Requirement: In the entries below, find the line containing "open scoped InnerProductSpace Topology" and the line containing "Real.rpow_neg_one]". Copy those two lines and everything between them exactly, and only that.

Supplied records Start Marker

import Mathlib
import Literature.Analysis.FluidPDE.VectorCalculus
import Literature.Analysis.FluidPDE.LeiZhang2011Proofs
import Summits.NavierStokesRegularity.NavierStokesRegularity.Theorems.FilamentSkeletonRssSkeletonEquilibriumSelfInductionTail

/-!
# Route `FilamentSkeletonRss` · crux `SelectionBoxRJ` (stmt-NavierStokesRegularity-21220) — rung tools:
# the near-straight refinement of the `e`-uniform tail bound for the self-induction integral

Lane `ns-filament-19175-p1` (g6); nonlocal brick (N1) of the memo `SIGMA-SCALING-21220.md` (item evidence #18).
Helper file `--supports stmt-NavierStokesRegularity-21220`; route-independent (no `Theses` import).

The tree's local-induction layer for the Rosenhead-regularised self-induction
`S_e[X](t) = ∫ K_e(X t − X u) • X′(u) × (X t − X u) du`, `K_e(r) = (‖r‖² + e²)^{-3/2}`, splits `ℝ` into the window
`|u − t| < δ` (`stub_liaWindowAssembly`: `Λ_e • X′ × X″ + O(δ(H + κ₀²))`) and the tail `|u − t| ≥ δ`, bounded crudely and
uniformly by `2/(c²δ)` for a chord-arc curve (`stub_selfInductionTail`).  For the in-ball arcs of the box (nearly straight:
the total bending angle is `≤ 2πRb²/γ` uniformly in `Γ`, memo §2) the crude tail bound is the only `O(1)` term left in the
remainder; this file removes it:

* `nearStraight_selfInductionTail` — if moreover the unit tangent stays within `θ` of a fixed vector `a` with `‖a‖ ≤ 1`,
  `‖X′(u) − a‖ ≤ θ` for all `u`, then the tail integral has norm at most `4θ/(c³δ)`.  Proof: write
  `X′(u) × (X t − X u) = (X′(u) − a) × (X t − X u) + a × ((X t − t a) − (X u − u a))` (`a × a = 0`); both summands are
  `≤ θ|u − t|` by the mean value inequality (`‖X′‖ ≤ 1`, resp. `‖(X − (·) a)′‖ = ‖X′ − a‖ ≤ θ`), and
  `K_e(r) ≤ r⁻³ ≤ (c|u − t|)⁻³`; the majorant `(2θ/c³)(u − t)⁻²` integrates to `4θ/(c³δ)` over the tail.

So for a straight line (`θ = 0`) the tail vanishes, and for the box's in-ball arcs continued by straight rays the whole
beyond-LIA self-remainder is `O(θ + δ(H + κ₀²))` with `θ = O(Rb²)`, `H, κ₀ = O(1/log Γ)` — the forced local-induction
model of `…SelectionBoxRJRungSlipLaw` is the true skeleton equation up to that error (memo §5, N1).

HONEST FRAMING.  A kernel estimate for the rung ladder of a HYPOTHETICAL filament box; nothing here is a claim about
Navier–Stokes regularity or blow-up.
-/

set_option linter.dupNamespace false

noncomputable section

namespace Summit.NavierStokesRegularity.NavierStokesRegularity.Theorems

open Set Function Filter MeasureTheory Real
open Literature.Analysis.FluidPDE
open scoped InnerProductSpace Topology

namespace SelectionBoxRJRung

/-- The scaled inverse-square majorant on the translated symmetric tail: for `0 < δ` and any constant `C`,
`u ↦ C ((u − t)²)⁻¹` is integrable on `{u | δ ≤ |u − t|}` with integral `2C/δ`. [folklore] -/
private theorem nst_majorant_tail (C t : ℝ) {δ : ℝ} (hδ : 0 < δ) :
    IntegrableOn (fun u : ℝ => C * ((u - t) ^ 2)⁻¹) {u : ℝ | δ ≤ |u - t|} ∧
      ∫ u in {u : ℝ | δ ≤ |u - t|}, C * ((u - t) ^ 2)⁻¹ = 2 * C / δ := by
  -- adapted from the private helpers of FilamentSkeletonRssSkeletonEquilibriumSelfInductionTail
  have hIoi : ∫ v in Ioi δ, (v ^ 2)⁻¹ = δ⁻¹ := by
    calc ∫ v in Ioi δ, (v ^ 2)⁻¹ = ∫ v in Ioi δ, v ^ (-2 : ℝ) := by
          refine setIntegral_congr_fun measurableSet_Ioi fun v hv => ?_
          have hv0 : 0 ≤ v := (hδ.trans hv).le
          rw [Real.rpow_neg hv0, Real.rpow_two]
      _ = δ⁻¹ := by
          rw [integral_Ioi_rpow_of_lt (by norm_num) hδ, show (-2 : ℝ) + 1 = -1 by norm_num,
            Real.rpow_neg_one]
          ring
  have hIic : ∫ v in Iic (-δ), (v ^ 2)⁻¹ = δ⁻¹ := by
    have h := integral_comp_neg_Iic (-δ) (fun v : ℝ => (v ^ 2)⁻¹)
    simp only [neg_sq, neg_neg] at h
    rw [h, hIoi]
  have hIci : ∫ v in Ici δ, (v ^ 2)⁻¹ = δ⁻¹ := by
    rw [integral_Ici_eq_integral_Ioi, hIoi]
  have hne : (δ⁻¹ : ℝ) ≠ 0 := (inv_pos.2 hδ).ne'
  have hint1 : IntegrableOn (fun v : ℝ => (v ^ 2)⁻¹) (Iic (-δ)) :=
    Integrable.of_integral_ne_zero (by rw [hIic]; exact hne)
  have hint2 : IntegrableOn (fun v : ℝ => (v ^ 2)⁻¹) (Ici δ) :=
    Integrable.of_integral_ne_zero (by rw [hIci]; exact hne)
  have hdisj : Disjoint (Iic (-δ)) (Ici δ) :=
    Set.disjoint_left.2 fun v hv1 hv2 => by
      simp only [mem_Iic, mem_Ici] at hv1 hv2
      linarith
  have htail : {v : ℝ | δ ≤ |v|} = Iic (-δ) ∪ Ici δ := by
    ext v
    simp only [mem_setOf_eq, mem_union, mem_Iic, mem_Ici, le_abs']
  have hint0 : IntegrableOn (fun v : ℝ => (v ^ 2)⁻¹) {v : ℝ | δ ≤ |v|} := by
    rw [htail]; exact hint1.union hint2
  have hval0 : ∫ v in {v : ℝ | δ ≤ |v|}, (v ^ 2)⁻¹ = 2 * δ⁻¹ := by
    rw [htail, setIntegral_union hdisj measurableSet_Ici hint1 hint2, hIic, hIci]
    ring
  -- translate by `t`
  have hmp : MeasurePreserving (fun u : ℝ => u - t) volume volume := measurePreserving_sub_right volume t
  have hme : MeasurableEmbedding (fun u : ℝ => u - t) := measurableEmbedding_subRight t
  have hint' : IntegrableOn (fun u : ℝ => ((u - t) ^ 2)⁻¹) {u : ℝ | δ ≤ |u - t|} :=
    (hmp.integrableOn_comp_preimage hme).2 hint0
  have hval' : ∫ u in {u : ℝ | δ ≤ |u - t|}, ((u - t) ^ 2)⁻¹ = 2 * δ⁻¹ := by
    rw [← hval0]
    exact hmp.setIntegral_preimage_emb hme (fun v : ℝ => (v ^ 2)⁻¹) {v : ℝ | δ ≤ |v|}
  refine ⟨hint'.const_mul _, ?_⟩
  rw [integral_const_mul, hval']
  field_simp

/-- **Pointwise geometry of a near-straight chord.** If `X` is `C¹` with `‖X′‖ ≤ 1` and its velocity stays within
`θ` of a fixed vector `a` with `‖a‖ ≤ 1`, then `‖X′(u) × (X t − X u)‖ ≤ 2θ|u − t|` for all `t, u`: split
`X′(u) = (X′(u) − a) + a` and `X t − X u = ((X t − t a) − (X u − u a)) + (t − u) a`, use `a × a = 0` and the mean
value inequality twice. [folklore] -/
theorem norm_cross_chord_le_of_nearStraight {X : ℝ → EuclideanSpace ℝ (Fin 3)}
    {a : EuclideanSpace ℝ (Fin 3)} {θ : ℝ} (hX : ContDiff ℝ 1 X) (hdX : ∀ u, ‖deriv X u‖ ≤ 1)
    (ha : ‖a‖ ≤ 1) (hθ : ∀ u, ‖deriv X u - a‖ ≤ θ) (t u : ℝ) :
    ‖cross (deriv X u) (X t - X u)‖ ≤ 2 * θ * |u - t| := by
  have hXd : Differentiable ℝ X := hX.differentiable (by norm_num)
  have hθ0 : 0 ≤ θ := (norm_nonneg _).trans (hθ u)
  -- mean value inequality for `X`
  have hmv1 : ‖X t - X u‖ ≤ |u - t| := by
    have h := Convex.norm_image_sub_le_of_norm_deriv_le (f := X) (fun v _ => hXd v) (fun v _ => hdX v)
      convex_univ (mem_univ u) (mem_univ t)
    rw [one_mul] at h
    calc ‖X t - X u‖ ≤ ‖t - u‖ := h
      _ = |u - t| := by rw [Real.norm_eq_abs, abs_sub_comm]
  -- mean value inequality for `v ↦ X v − v • a`
  have hfd : ∀ v, HasDerivAt (fun v : ℝ => X v - v • a) (deriv X v - a) v := by
    intro v
    have h1 : HasDerivAt (fun v : ℝ => v • a) ((1 : ℝ) • a) v := (hasDerivAt_id v).smul_const a
    rw [one_smul] at h1
    exact (hXd v).hasDerivAt.sub h1
  have hmv2 : ‖(X t - t • a) - (X u - u • a)‖ ≤ θ * |u - t| := by
    have h := Convex.norm_image_sub_le_of_norm_deriv_le (f := fun v : ℝ => X v - v • a)
      (fun v _ => (hfd v).differentiableAt) (fun v _ => by rw [(hfd v).deriv]; exact hθ v)
      convex_univ (mem_univ u) (mem_univ t)
    calc ‖(X t - t • a) - (X u - u • a)‖ ≤ θ * ‖t - u‖ := h
      _ = θ * |u - t| := by rw [Real.norm_eq_abs, abs_sub_comm]
  -- algebra of the split
  have hsplit : cross (deriv X u) (X t - X u) =
      cross (deriv X u - a) (X t - X u) + cross a ((X t - t • a) - (X u - u • a)) := by
    ext i
    fin_cases i <;> simp [cross, crossProduct] <;> ring
  rw [hsplit]
  calc ‖cross (deriv X u - a) (X t - X u) + cross a ((X t - t • a) - (X u - u • a))‖
      ≤ ‖cross (deriv X u - a) (X t - X u)‖ + ‖cross a ((X t - t • a) - (X u - u • a))‖ := norm_add_le _ _
    _ ≤ ‖deriv X u - a‖ * ‖X t - X u‖ + ‖a‖ * ‖(X t - t • a) - (X u - u • a)‖ :=
        add_le_add (norm_cross_le_norm_mul_norm _ _) (norm_cross_le_norm_mul_norm _ _)
    _ ≤ θ * |u - t| + 1 * (θ * |u - t|) := by
        gcongr
        · exact hθ u
    _ = 2 * θ * |u - t| := by ring

/-- **Near-straight refinement of the `e`-uniform tail bound** (`stub_selfInductionTail` gains the factor `2θ/c`).
For `c > 0`, `δ > 0`, a `C¹` curve `X : ℝ → ℝ³` with `‖X′‖ ≤ 1`, chord-arc from `t` (`c|u − t| ≤ ‖X u − X t‖`) and
near-straight (`‖X′(u) − a‖ ≤ θ` for a fixed `a`, `‖a‖ ≤ 1`), the regularised Biot–Savart self-induction integrand is
integrable on the tail `{u | δ ≤ |u − t|}` and its integral there has norm at most `4θ/(c³δ)`, uniformly in the core
parameter `e ≠ 0` (pointwise majorant `(2θ/c³)(u − t)⁻²`). [folklore] -/
theorem nearStraight_selfInductionTail :
    ∀ (e c δ θ : ℝ) (X : ℝ → EuclideanSpace ℝ (Fin 3)) (a : EuclideanSpace ℝ (Fin 3)) (t : ℝ), e ≠ 0 → 0 < c →
      0 < δ → ‖a‖ ≤ 1 → ContDiff ℝ 1 X → (∀ u, ‖deriv X u‖ ≤ 1) → (∀ u, ‖deriv X u - a‖ ≤ θ) →
      (∀ u, c * |u - t| ≤ ‖X u - X t‖) →
      IntegrableOn (fun u : ℝ => ((‖X t - X u‖ ^ 2 + e ^ 2) ^ (3 / 2 : ℝ))⁻¹ • cross (deriv X u) (X t - X u))
        {u : ℝ | δ ≤ |u - t|} ∧
      ‖∫ u in {u : ℝ | δ ≤ |u - t|}, ((‖X t - X u‖ ^ 2 + e ^ 2) ^ (3 / 2 : ℝ))⁻¹ • cross (deriv X u) (X t - X u)‖
        ≤ 4 * θ / (c ^ 3 * δ) := by
  intro e c δ θ X a t he hc hδ ha hX hdX hθ hchord
  -- integrability from the crude tail lemma
  obtain ⟨hint, -⟩ := SkeletonEquilibrium.Sketch.stub_selfInductionTail e c δ X t he hc hδ hX hdX hchord
  refine ⟨hint, ?_⟩
  have hθ0 : 0 ≤ θ := (norm_nonneg _).trans (hθ t)
  have hSm : MeasurableSet {u : ℝ | δ ≤ |u - t|} :=
    (isClosed_le continuous_const (continuous_abs.comp (continuous_id.sub continuous_const))).measurableSet
  obtain ⟨hg_int, hg_val⟩ := nst_majorant_tail (2 * θ / c ^ 3) t hδ
  have hb : ∀ u : ℝ, 0 < ‖X t - X u‖ ^ 2 + e ^ 2 := fun u => by positivity
  -- pointwise bound on the tail
  have hbound : ∀ u ∈ {u : ℝ | δ ≤ |u - t|},
      ‖((‖X t - X u‖ ^ 2 + e ^ 2) ^ (3 / 2 : ℝ))⁻¹ • cross (deriv X u) (X t - X u)‖
        ≤ 2 * θ / c ^ 3 * ((u - t) ^ 2)⁻¹ := by
    intro u hu
    simp only [mem_setOf_eq] at hu
    have hut : 0 < |u - t| := lt_of_lt_of_le hδ hu
    have hcu : 0 < c * |u - t| := mul_pos hc hut
    have hr : c * |u - t| ≤ ‖X t - X u‖ := by rw [norm_sub_rev]; exact hchord u
    have hrpos : 0 < ‖X t - X u‖ := lt_of_lt_of_le hcu hr
    -- kernel bound `K_e(r) ≤ (c|u-t|)⁻³`
    have hK : ((‖X t - X u‖ ^ 2 + e ^ 2) ^ (3 / 2 : ℝ))⁻¹ ≤ ((c * |u - t|) ^ 3)⁻¹ := by
      have h1 : (c * |u - t|) ^ 3 ≤ ‖X t - X u‖ ^ 3 := pow_le_pow_left₀ hcu.le hr 3
      have h2 : ‖X t - X u‖ ^ 3 ≤ (‖X t - X u‖ ^ 2 + e ^ 2) ^ (3 / 2 : ℝ) := by
        have h3 : (‖X t - X u‖ ^ 2) ^ (3 / 2 : ℝ) ≤ (‖X t - X u‖ ^ 2 + e ^ 2) ^ (3 / 2 : ℝ) :=
          Real.rpow_le_rpow (sq_nonneg _) (le_add_of_nonneg_right (sq_nonneg e)) (by norm_num)
        have h4 : (‖X t - X u‖ ^ 2) ^ (3 / 2 : ℝ) = ‖X t - X u‖ ^ 3 := by
          rw [← Real.rpow_natCast (‖X t - X u‖) 2, ← Real.rpow_mul (norm_nonneg _)]
          norm_num
        rw [h4] at h3
        exact h3
      exact inv_anti₀ (pow_pos hcu 3) (h1.trans h2)
    have hcross := norm_cross_chord_le_of_nearStraight hX hdX ha hθ t u
    rw [norm_smul, norm_inv, Real.norm_of_nonneg (Real.rpow_nonneg (hb u).le _)]
    calc ((‖X t - X u‖ ^ 2 + e ^ 2) ^ (3 / 2 : ℝ))⁻¹ * ‖cross (deriv X u) (X t - X u)‖
        ≤ ((c * |u - t|) ^ 3)⁻¹ * (2 * θ * |u - t|) :=
          mul_le_mul hK hcross (norm_nonneg _) (inv_nonneg.2 (pow_nonneg hcu.le 3))
      _ = 2 * θ / c ^ 3 * ((u - t) ^ 2)⁻¹ := by
          have hne : |u - t| ≠ 0 := hut.ne'
          rw [← sq_abs (u - t)]
          field_simp
  have hae : ∀ᵐ u ∂(volume.restrict {u : ℝ | δ ≤ |u - t|}),
      ‖((‖X t - X u‖ ^ 2 + e ^ 2) ^ (3 / 2 : ℝ))⁻¹ • cross (deriv X u) (X t - X u)‖
        ≤ 2 * θ / c ^ 3 * ((u - t) ^ 2)⁻¹ :=
    (ae_restrict_iff' hSm).2 (Eventually.of_forall hbound)
  calc ‖∫ u in {u : ℝ | δ ≤ |u - t|},
          ((‖X t - X u‖ ^ 2 + e ^ 2) ^ (3 / 2 : ℝ))⁻¹ • cross (deriv X u) (X t - X u)‖
      ≤ ∫ u in {u : ℝ | δ ≤ |u - t|}, 2 * θ / c ^ 3 * ((u - t) ^ 2)⁻¹ :=
        norm_integral_le_of_norm_le hg_int hae
    _ = 2 * (2 * θ / c ^ 3) / δ := hg_val
    _ = 4 * θ / (c ^ 3 * δ) := by
        field_simp
        ring

end SelectionBoxRJRung

end Summit.NavierStokesRegularity.NavierStokesRegularity.Theorems
import Summits.QuantumFields.BalabanUV.T4Continuum.Support.BlockAveragePushDirSplit
import Summits.QuantumFields.BalabanUV.T4Continuum.Support.AveragingDeficitMultiLevelPrep
import Summits.QuantumFields.BalabanUV.T4Continuum.Support.AveragingDeficitPushForwardLinear
import Summits.QuantumFields.BalabanUV.T4Continuum.Support.AveragingDeficitLiftPeriodic
import HarnessLib

/-!
# T⁴ programme, node NE3 — THE COVARIANT STRUCTURE OF THE LINEARISED BLOCK AVERAGE AT A SMALL-FIELD BACKGROUND, ONE LEVEL:
# `cpush L W Y = Qbar L W Y + gaugeDir (cavg L W) (Fbar L W Y)` (frames = COARSE GAUGE DIRECTIONS), gauge directions are mapped
# to gauge directions EXACTLY, and the coarse readings `Qbar`∕`Fbar` are skew, periodic and additive — the inputs of the tower file

NE3 formalisation swarm `b2b-balaban-t4-ne3-formalise-*`, LEAF PROVER 04 (gen 4), sub-row **E-MLw-w4-S** (INTENT in HOME/CLAIMS.log,
2026-08-20 ≈14:08Z) under the (w4) CORE «(P_W) at `W = cavg L U_B`» of `t4/formal/NE3/LEAVES.md` row E-MLw-w4 (owner
`t4-ne3-p1-g20`, «claimable by INTENT», CLAIMS.log l.14083).  File 1 of the covariant twin of this unit's file (A)
`NE3TangentFlatStructure` (p219035: at `W = 1`, `(Tcoarse L)^[k] Y = (Qcoarse L)^[k] Y − dPot (framePot L k Y)`), built on the tree's
one-level covariant split and covariance BY NAME:
* (K2) `BlockAveragePushDirSplit.pushDir_eq_gaugeDir_add_dbarLin` — `pushDir L W Y (L•y) κ = gaugeDir (cavg L W) (frameLin L W Y ∘ L•) y κ
  + dbarLin L W Y (L•y) κ` (the linearised average = the coarse gauge direction generated by the linearised FRAMES + the linearised
  DOUBLE-BAR average, B7 (89)∕(120) TYPE; an identity);
* (K1) `BlockAveragePushDirGauge.pushDir_gaugeDir_eq_gaugeDir_cavg` — `pushDir L W (gaugeDir W λ) (L•q) κ = gaugeDir (cavg L W) (λ ∘ L•) q κ`
  (the linearisation of the exact covariance (45) of the average; unitary periodic small-field `W`, torus representatives `q`).

CONTENT (all [folklore]; 0 sorry; DATA defs `Qbar`, `Fbar` (coarse readings of the tree's `dbarLin`∕`frameLin`) → async audit;
no `def … : Prop`):
§1 `cpush_eq_Qbar_add_gaugeDir` (K2 read on the coarse lattice), `gaugeDir_add_fun`; the `1/32`-ball of the loop variables in the
   small-field class (`norm_Wcx_sub_one_le_32`, from `B7Prop2Explicit.norm_Wcx_sub_one_le`), `cpush_add`, `frameLin_add`, `Qbar_add`,
   `Fbar_add`;
§2 **`cpush_gaugeDir`** — K1 at EVERY coarse site (the tree's statement at the representatives, extended by `M`-periodicity of both
   sides: `AveragingDeficitMultiLevelPrep.isPeriodicDir_cpush`, `BlockAveragePushDirGauge.isPeriodicDir_gaugeDir`,
   `AveragingDeficitTorusChart.eq_wrap_add`∕`periodic_smul_vec`);
§3 skewness and periodicity of the coarse readings: `frameLin_mem_skewAdjoint`, `Fbar_skew`, `Qbar_skew` (via the tree's
   `pushDir_mem_skewAdjoint`, `dhol_mem_skewAdjoint`, `bavg_mem_unitaryUnits`), `frameLin_add_period` (via `dhol_shift`),
   `Fbar_add_period`, `Qbar_add_period`.

WHY (honest).  With these, the tower file proves `Y_k = Q̄^{(k)} Y + gaugeDir W_k (G_k)` EXACTLY (no O(a) error: the covariance
of (42) is exact), reducing the open (w4) core to a statement about directions whose covariant straight k-fold average is a coarse
gauge direction — as (A) did at `W = 1`.  Nothing about Bałaban's minimisers, (P_W), (ML_w), T-E_w or NE3 is asserted; NE3 NOT
proved; spine 0∕9; finite T⁴ rung (B)+1 — NOT infinite volume, NOT mass gap, NOT BetaPertH, NOT Clay.  ABSOLUTE RULE kept (context:
[Balaban1985Averaging] (45) p. 24, (89)∕(110)–(125) pp. 31–36).  PLACEMENT: `Summits/QuantumFields/BalabanUV/`.
-/

set_option autoImplicit false

open scoped BigOperators Matrix.Norms.L2Operator
open Finset

namespace Summit.QuantumFields.BalabanUV.T4Continuum.NE3TangentCovariantStructure

open Literature.MathematicalPhysics.QuantumFieldTheory.Balaban1983to89
open B7Prop1Explicit B7Prop2Explicit
open T4AveragingDeficitWall (IsUnitaryCfg IsSkewDir SmallField Ad)
open T4AveragingDeficitWallBoundary (IsPeriodicCfg)
open AveragingDeficitPeriodicCounting (IsPeriodicDir)
open AveragingDeficitResidualPairing (pushDir pushDir_mem_skewAdjoint)
open AveragingDeficitChartCalculus (cavg)
open AveragingDeficitMultiLevelPrep (cpush isPeriodicDir_cpush)
open AveragingDeficitFermat (isPeriodicCfg_cavg)
open AveragingDeficitTorusChart (eq_wrap_add periodic_smul_vec redN)
open AveragingDeficitPushForwardLinear (pushDir_add pushDir_smul)
open AveragingDeficitTransport (dhol dhol_mem_skewAdjoint Ad_mem_skewAdjoint mem_U1_of_unitary)
open AveragingDeficitTransportCalc (dhol_add)
open AveragingDeficitLiftPeriodic (shiftDir dhol_shift pushDir_shift bavg_shift)
open BlockAveragePushDirGauge (gaugeDir isPeriodicDir_gaugeDir pushDir_gaugeDir_eq_gaugeDir_cavg)
open BlockAveragePushDirSplit (frameLin dbarLin pushDir_eq_gaugeDir_add_dbarLin)

noncomputable section

variable {d : ℕ} {n : Type*} [Fintype n] [DecidableEq n]

local notation "𝕄" => Matrix n n ℂ

/-! ## §1 The coarse readings, the one-level split, additivity -/

/-- THE LINEARISED DOUBLE-BAR AVERAGE READ ON THE COARSE UNIT LATTICE: `Qbar L W Y (z, κ) := dbarLin L W Y (L•z, κ)`
(`= Qcoarse L Y` at `W = 1`, `BlockAveragePushDirSplit.dbarLin_flat`). [cite: Balaban1985Averaging, (120) p.35] -/
def Qbar (L : ℕ) (W : Site d → Fin d → 𝕄ˣ) (Y : Site d → Fin d → 𝕄) : Site d → Fin d → 𝕄 :=
  fun z κ => dbarLin L W Y ((L : ℤ) • z) κ

/-- THE LINEARISED FRAME READ ON THE COARSE UNIT LATTICE: `Fbar L W Y z := frameLin L W Y (L•z)`.
[cite: Balaban1985Averaging, (112) p.34] -/
def Fbar (L : ℕ) (W : Site d → Fin d → 𝕄ˣ) (Y : Site d → Fin d → 𝕄) : Site d → 𝕄 :=
  fun z => frameLin L W Y ((L : ℤ) • z)

/-- **ONE LEVEL (K2 on the coarse lattice)**: `cpush L W Y z κ = Qbar L W Y z κ + gaugeDir (cavg L W) (Fbar L W Y) z κ`. [folklore] -/
theorem cpush_eq_Qbar_add_gaugeDir (L : ℕ) (W : Site d → Fin d → 𝕄ˣ) (Y : Site d → Fin d → 𝕄) (z : Site d) (κ : Fin d) :
    cpush L W Y z κ = Qbar L W Y z κ + gaugeDir (cavg L W) (Fbar L W Y) z κ := by
  show pushDir L W Y ((L : ℤ) • z) κ = _
  rw [pushDir_eq_gaugeDir_add_dbarLin, add_comm]
  rfl

/-- `gaugeDir` is additive in the generator. [folklore] -/
theorem gaugeDir_add_fun (W : Site d → Fin d → 𝕄ˣ) (lam mu : Site d → 𝕄) (z : Site d) (κ : Fin d) :
    gaugeDir W (fun x => lam x + mu x) z κ = gaugeDir W lam z κ + gaugeDir W mu z κ := by
  simp only [gaugeDir, Ad, Matrix.mul_add, Matrix.add_mul]
  abel

omit [Fintype n] [DecidableEq n] in
/-- Rescaling bookkeeping: `(L•) ∘ (L^j•) = (L^{j+1}•)` inside a generator. [folklore] -/
theorem comp_smul_smul (L : ℕ) (j : ℕ) (lam : Site d → 𝕄) :
    (fun y : Site d => (fun x : Site d => lam ((L : ℤ) • x)) (((L : ℤ) ^ j) • y)) = fun y => lam (((L : ℤ) ^ (j + 1)) • y) := by
  funext y
  simp only [smul_smul]
  congr 1
  rw [pow_succ, mul_comm]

Supplied records End Marker

Completed task:
open scoped InnerProductSpace Topology

namespace SelectionBoxRJRung

/-- The scaled inverse-square majorant on the translated symmetric tail: for `0 < δ` and any constant `C`,
`u ↦ C ((u − t)²)⁻¹` is integrable on `{u | δ ≤ |u − t|}` with integral `2C/δ`. [folklore] -/
private theorem nst_majorant_tail (C t : ℝ) {δ : ℝ} (hδ : 0 < δ) :
    IntegrableOn (fun u : ℝ => C * ((u - t) ^ 2)⁻¹) {u : ℝ | δ ≤ |u - t|} ∧
      ∫ u in {u : ℝ | δ ≤ |u - t|}, C * ((u - t) ^ 2)⁻¹ = 2 * C / δ := by
  -- adapted from the private helpers of FilamentSkeletonRssSkeletonEquilibriumSelfInductionTail
  have hIoi : ∫ v in Ioi δ, (v ^ 2)⁻¹ = δ⁻¹ := by
    calc ∫ v in Ioi δ, (v ^ 2)⁻¹ = ∫ v in Ioi δ, v ^ (-2 : ℝ) := by
          refine setIntegral_congr_fun measurableSet_Ioi fun v hv => ?_
          have hv0 : 0 ≤ v := (hδ.trans hv).le
          rw [Real.rpow_neg hv0, Real.rpow_two]
      _ = δ⁻¹ := by
          rw [integral_Ioi_rpow_of_lt (by norm_num) hδ, show (-2 : ℝ) + 1 = -1 by norm_num,
            Real.rpow_neg_one]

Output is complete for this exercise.